I am personally unaware of any such "formal system for anonymous
denunciations," or that there ever has been. I am in a position where I would
know if such a thing had existed within the last 10 years, and I know how to
engage with the the appropriate owner if one ever came into being (as all
Amazonians are encouraged to do if they have a concern).

[edit written at 2020-04-06T19:50:00Z in response to parent edit]
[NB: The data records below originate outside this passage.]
open Literature.Analysis.FluidPDE Literature.Analysis.FluidPDE.Tao2016
open Literature.Analysis.FunctionSpaces (eFourierSobolevNorm)
open Literature.Analysis.FunctionSpaces.EuclideanSpace (complexify complexify_apply norm_complexify
  continuous_complexify)

/-- **All spatial Sobolev norms of a slice are finite**: for a classical unforced solution
`(u, p)` on `[0, T) × ℝ³` (viscosity `ν > 0`) which is Leray–Hopf from its rapidly decaying datum,
`∫ ‖Dʲ(u t)‖² < ∞` for every `j` and every `t ∈ [0, T)` (Tao's slab theorem on the closed slab
`[0, (t + T)/2]`, where the energy is bounded by the initial energy).
[cite: Tao2011, Cor. 11.1 + Cor. 4.3 + Thm. 5.4 (iv)] -/
theorem lintegral_enorm_iteratedFDeriv_sq_lt_top_of_classical_lerayHopf {ν T : ℝ} (hν : 0 < ν)
    {u : ℝ → (EuclideanSpace ℝ (Fin 3)) → (EuclideanSpace ℝ (Fin 3))} {p : ℝ → (EuclideanSpace ℝ (Fin 3)) → ℝ} (hcl : IsClassicalNSSolutionOn (Ico 0 T) ν 0 u p)
    (hLH : IsLerayHopfOn T ν 0 (u 0) u) (hdec : HasRapidSpatialDecay (u 0)) {t : ℝ}
    (ht : t ∈ Ico 0 T) (j : ℕ) : ∫⁻ x, ‖iteratedFDeriv ℝ j (u t) x‖ₑ ^ 2 < ⊤ := by
  -- the closed slab `[0, T₁]`, `t < T₁ < T`
  set T₁ : ℝ := (t + T) / 2 with hT₁_def
  have htT₁ : t < T₁ := by rw [hT₁_def]; linarith [ht.2]
  have hT₁T : T₁ < T := by rw [hT₁_def]; linarith [ht.2]
  have hT₁pos : 0 < T₁ := lt_of_le_of_lt ht.1 htT₁
  have hsol₁ : IsClassicalNSSolutionOn (Icc 0 T₁) ν 0 u p :=
    hcl.mono (Icc_subset_Ico_right hT₁T) (uniqueDiffOn_Icc hT₁pos)
  -- energy bounded by the initial energy on `[0, T₁] ⊆ [0, T]`
  have hEn : ∃ C : ℝ≥0, ∀ s ∈ Icc 0 T₁, ∫⁻ x, ‖u s x‖ₑ ^ 2 ≤ C :=
    ⟨(2 * VectorCalculus.kineticEnergy (u 0)).toNNReal, fun s hs =>
      hLH.lintegral_enorm_sq_le hν.le ⟨hs.1, hs.2.trans hT₁T.le⟩⟩
  -- Tao 2011, Cor. 11.1: all Sobolev norms bounded on the closed slab
  have hH : HasBoundedSobolevNormsOn (Icc 0 T₁) u :=
    tao2011_hasBoundedSobolevNormsOn_holds hν hT₁pos hsol₁ hEn hdec
  obtain ⟨C, hC⟩ := hH j
  exact (hC t ⟨ht.1, htT₁.le⟩).trans_lt ENNReal.coe_lt_top

/-- **S4 — `H¹⁰_df` membership of the slices**: for a classical unforced solution `(u, p)` on
`[0, T) × ℝ³` (viscosity `ν > 0`), Leray–Hopf from its rapidly decaying datum, and any
`U : ℝ → L²(ℝ³; ℂ³)` with `⇑(U t) = (u t)^ℂ` a.e. for `t ∈ [0, T)`, every slice `U t`,
`t ∈ [0, T)`, lies in Tao's class `H¹⁰_df(ℝ³)` (slab Sobolev bounds
`tao2011_hasBoundedSobolevNormsOn_holds` + the landed `memH10df_toLp_complexify`).
[cite: Tao2016AveragedNS, §1.1 p. 3] -/
theorem stub_memH10 {ν T : ℝ} (hν : 0 < ν) {u : ℝ → (EuclideanSpace ℝ (Fin 3)) → (EuclideanSpace ℝ (Fin 3))} {p : ℝ → (EuclideanSpace ℝ (Fin 3)) → ℝ}
    (hcl : IsClassicalNSSolutionOn (Ico 0 T) ν 0 u p) (hLH : IsLerayHopfOn T ν 0 (u 0) u)
    (hdec : HasRapidSpatialDecay (u 0)) (U : ℝ → L2C)
    (hU : ∀ t ∈ Ico 0 T, ((U t : L2C) : (EuclideanSpace ℝ (Fin 3)) → (EuclideanSpace ℂ (Fin 3))) =ᵐ[volume] complexify ∘ u t) :
    ∀ t ∈ Ico 0 T, MemH10df (U t) := by
  intro t ht
  have hint : ∀ j ≤ 10, ∫⁻ x, ‖iteratedFDeriv ℝ j (u t) x‖ₑ ^ 2 < ⊤ := fun j _ =>
    lintegral_enorm_iteratedFDeriv_sq_lt_top_of_classical_lerayHopf hν hcl hLH hdec ht j
  have h2 : MemLp (complexify ∘ u t) 2 (volume : Measure (EuclideanSpace ℝ (Fin 3))) :=
    memLp_complexify_of_memLp (hLH.memLp t ⟨ht.1, ht.2.le⟩)
  have hmem : MemH10df (h2.toLp _) :=
    memH10df_toLp_complexify (hcl.contDiff_velocity ht) (hcl.divFree t ht) hint h2
  have hUt : U t = h2.toLp _ := Lp.ext ((hU t ht).trans h2.coeFn_toLp.symm)
  rw [hUt]
  exact hmem

end Literature.Analysis.PerpetualPump.PerpetualPumpEulerTypeIGlue

end Part4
Forte, and Anytime Feedback before it, is not anonymous, nor is it
"effectively anonymous". Just like an email to someone's manager, when you
submit feedback your contact information is known to the manager receiving the
feedback for one of their reports. It is the responsibility of a manager to
take the feedback in context, along with any other information they have or
can obtain, and decide what, if any, message should be conveyed to their
report. Within my (very large) organization, it is our intentional practice at
the highest levels to reinforce that managers must "own their feedback" for
their reports. That's to say: you take in all the information and signals that
help you grow and develop your report, and you don't say "one of the pieces of
feedback that I received is _____."

Currently Forte feedback is provided verbatim to employees without any
information about who provided a piece of feedback (both positive feedback and
growth areas). This may be why you characterize the feedback as "anonymous."
However, 1) only feedback that you request from your colleagues, or your
manager explicitly requests on their report's behalf, is included in the Forte
annual process. It does not provide any mechanism for someone to provide
"unsolicited" feedback (though constructive feedback is encouraged at Amazon,
either direct or via a manager). 2) Feedback provided in the Forte annual
process is only provided to their report at the discretion of the manager.

From your comments it's pretty clear to me that you didn't have a good
experience at Amazon. I'm sorry for that, especially if there was a manager
who didn't live up to our high expectations with regard to how to manage
performance and develop their reports.